> **EXERCISE PROMPT**
Return each line of the records holding the string "YangMills".

[INFORMATION SUPPLIED]

import Summits.QuantumFields.YangMills.Theorems.UnitScaleTiltHistoryTailBoundedHeight
import Summits.QuantumFields.YangMills.Theorems.UnitScaleTiltHistoryTailPerPlaquetteV3b
import Mathlib.Probability.Moments.Basic
import HarnessLib

/-!
# crux-ideate 1/2 on stmt-QuantumFields-18916 → live crux stmt-QuantumFields-19936 `HistoryTailL` — gen-4 sketch (SORRY-FREE)

Seat `ym-cruxidea-18916-1` (planner, ideator 1 of 2), gen 4, 2026-08-27.  Target of this generation: the DATUM-FREE joint bound that is the single
load-bearing stub of the OWNER's frame skeleton `Cruxes/HistoryTailL/Lines/birth_v5q.lean` (sha16 49ed60284f46d339) and the conclusion of the
lead's line `birth_v5p3.lean` (323a7c7339aa1cc4, STUBs 2′+2″+2‴+4a ⇒ it; 4b landed p497206, 4c proved p497276):

  STUB A `stub_jointRateHigh` :  Gibbs_K(∀ q ∈ S, θBal(K−j) ≤ |Ū^j(∂q) − 1|) ≤ exp(−p_j²/4·|S| + C·x_j·N_j³)   (S `ccol·x_j^{r₀}`-separated).

This file is the typed part of card **`multiscale-relative-convexity-herbst`** (pub `ym-cruxidea-18916-1/cards/`): STUB A's text is copied VERBATIM as
the Prop `JointRateHigh` (nothing of v5q/v5p3 is imported, so no dependence on a sorried module) and TWO EXPONENTIAL-MOMENT SOCKETS are kernel-checked
to imply it.  An engine that never mentions the event `⋂_{q∈S} E_q`, histories, or a rate constant closes STUB A through either socket.

§2 **Capped-quarter socket** — `jointRateHigh_of_cappedMgf : JointCappedMgf → JointRateHigh`.  Chernoff at tilt `t = ¼` EXACTLY on the CAPPED family
   energy `Y_S := Σ_{q∈S} min(X_q, p_j²)`, `X_q := β_{K−j}|Ū^j(∂q) − 1|²`: on the bad event `Y_S = p_j²|S|`, so `Gibbs_K(bad_S) ≤ e^{−p_j²|S|/4}·E_K e^{¼Y_S}`
   and STUB A follows from ANY merely-extensive bound `E_K e^{¼Y_S} ≤ e^{C x_j N_j³}`.  The typed rate `/4` and slack `x_j N_j³` ARE «Chernoff at ¼» and
   «Gaussian phase costs O(1) per member»; the cap makes `e^{¼Y_S} ≤ e^{p_j²|S|/4}` a BOUNDED weight (repairs the far-tail dead end of gen-3 card F).  This
   socket is matched to Bałaban's (71) constant and is also usable by the (α)-lane (sacrifice `¼X_q` from (41)'s main term at scale j; LF-collar members
   paid cube-by-cube at break-even) — recorded on the card as the lane variant, not claimed as new since v5p3 STUB 4c landed.

§3 **Sub-Gaussian socket** — `jointRateHigh_of_subGaussian : JointSubGaussian → JointRateHigh`.  If the family deviation `Σ_{q∈S}(|Ū^j(∂q) − 1| − ½θ_j)` is
   SUB-GAUSSIAN with variance proxy `q·g_j²` per member, `q ≤ ½`, up to the extensive slack — the natural output of a Brascamp–Lieb/Bakry–Émery–Herbst
   argument RELATIVE TO THE FREE MAXWELL FORM on the multiscale-regular stratum (card H's engine; free value `q_j ∈ [0.236, 0.281]`, kit j263093) — then
   STUB A holds with margin: rate `p_j²/(8q) ≥ p_j²/4` (room factor ≈ 1.8 for the `(1−ε)⁻¹` convexity loss and the `S²`-net loss).

§0 is generic probability (joint capped Chernoff; sub-Gaussian Chernoff); §1 repeats the gen-3 objects `badEv/pAmp/plaqX` (pub `SketchG3.lean`, tree
`Cruxes/HistoryTail/IdeaTiltInterpolationG3.lean`) so that the file is self-contained.  No `sorry`: the engines are hypotheses (`def … : Prop`).
-/

open MeasureTheory ProbabilityTheory
open Literature.MathematicalPhysics.QuantumFieldTheory.Balaban1983to89
open Literature.MathematicalPhysics.QuantumFieldTheory.Balaban1983to89.T3ContinuumYM3Torus
open Literature.MathematicalPhysics.QuantumFieldTheory.Balaban1983to89.T3UnitScaleTilt
open Literature.MathematicalPhysics.QuantumFieldTheory.Balaban1983to89.T3UnitLawDensityEML
open Literature.MathematicalPhysics.QuantumFieldTheory.Balaban1983to89.T3BareTailProfile
open Literature.MathematicalPhysics.QuantumFieldTheory.Balaban1983to89.Missing (measurable_plaqHol)
open Literature.MathematicalPhysics.QuantumFieldTheory.Balaban1983to89.T4Continuum (measurable_iter)
open Summit.QuantumFields.YangMills.Theorems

[/INFORMATION SUPPLIED]

> **RESPONSE TO THE EXERCISE**
import Summits.QuantumFields.YangMills.Theorems.UnitScaleTiltHistoryTailBoundedHeight
import Summits.QuantumFields.YangMills.Theorems.UnitScaleTiltHistoryTailPerPlaquetteV3b
open Summit.QuantumFields.YangMills.Theorems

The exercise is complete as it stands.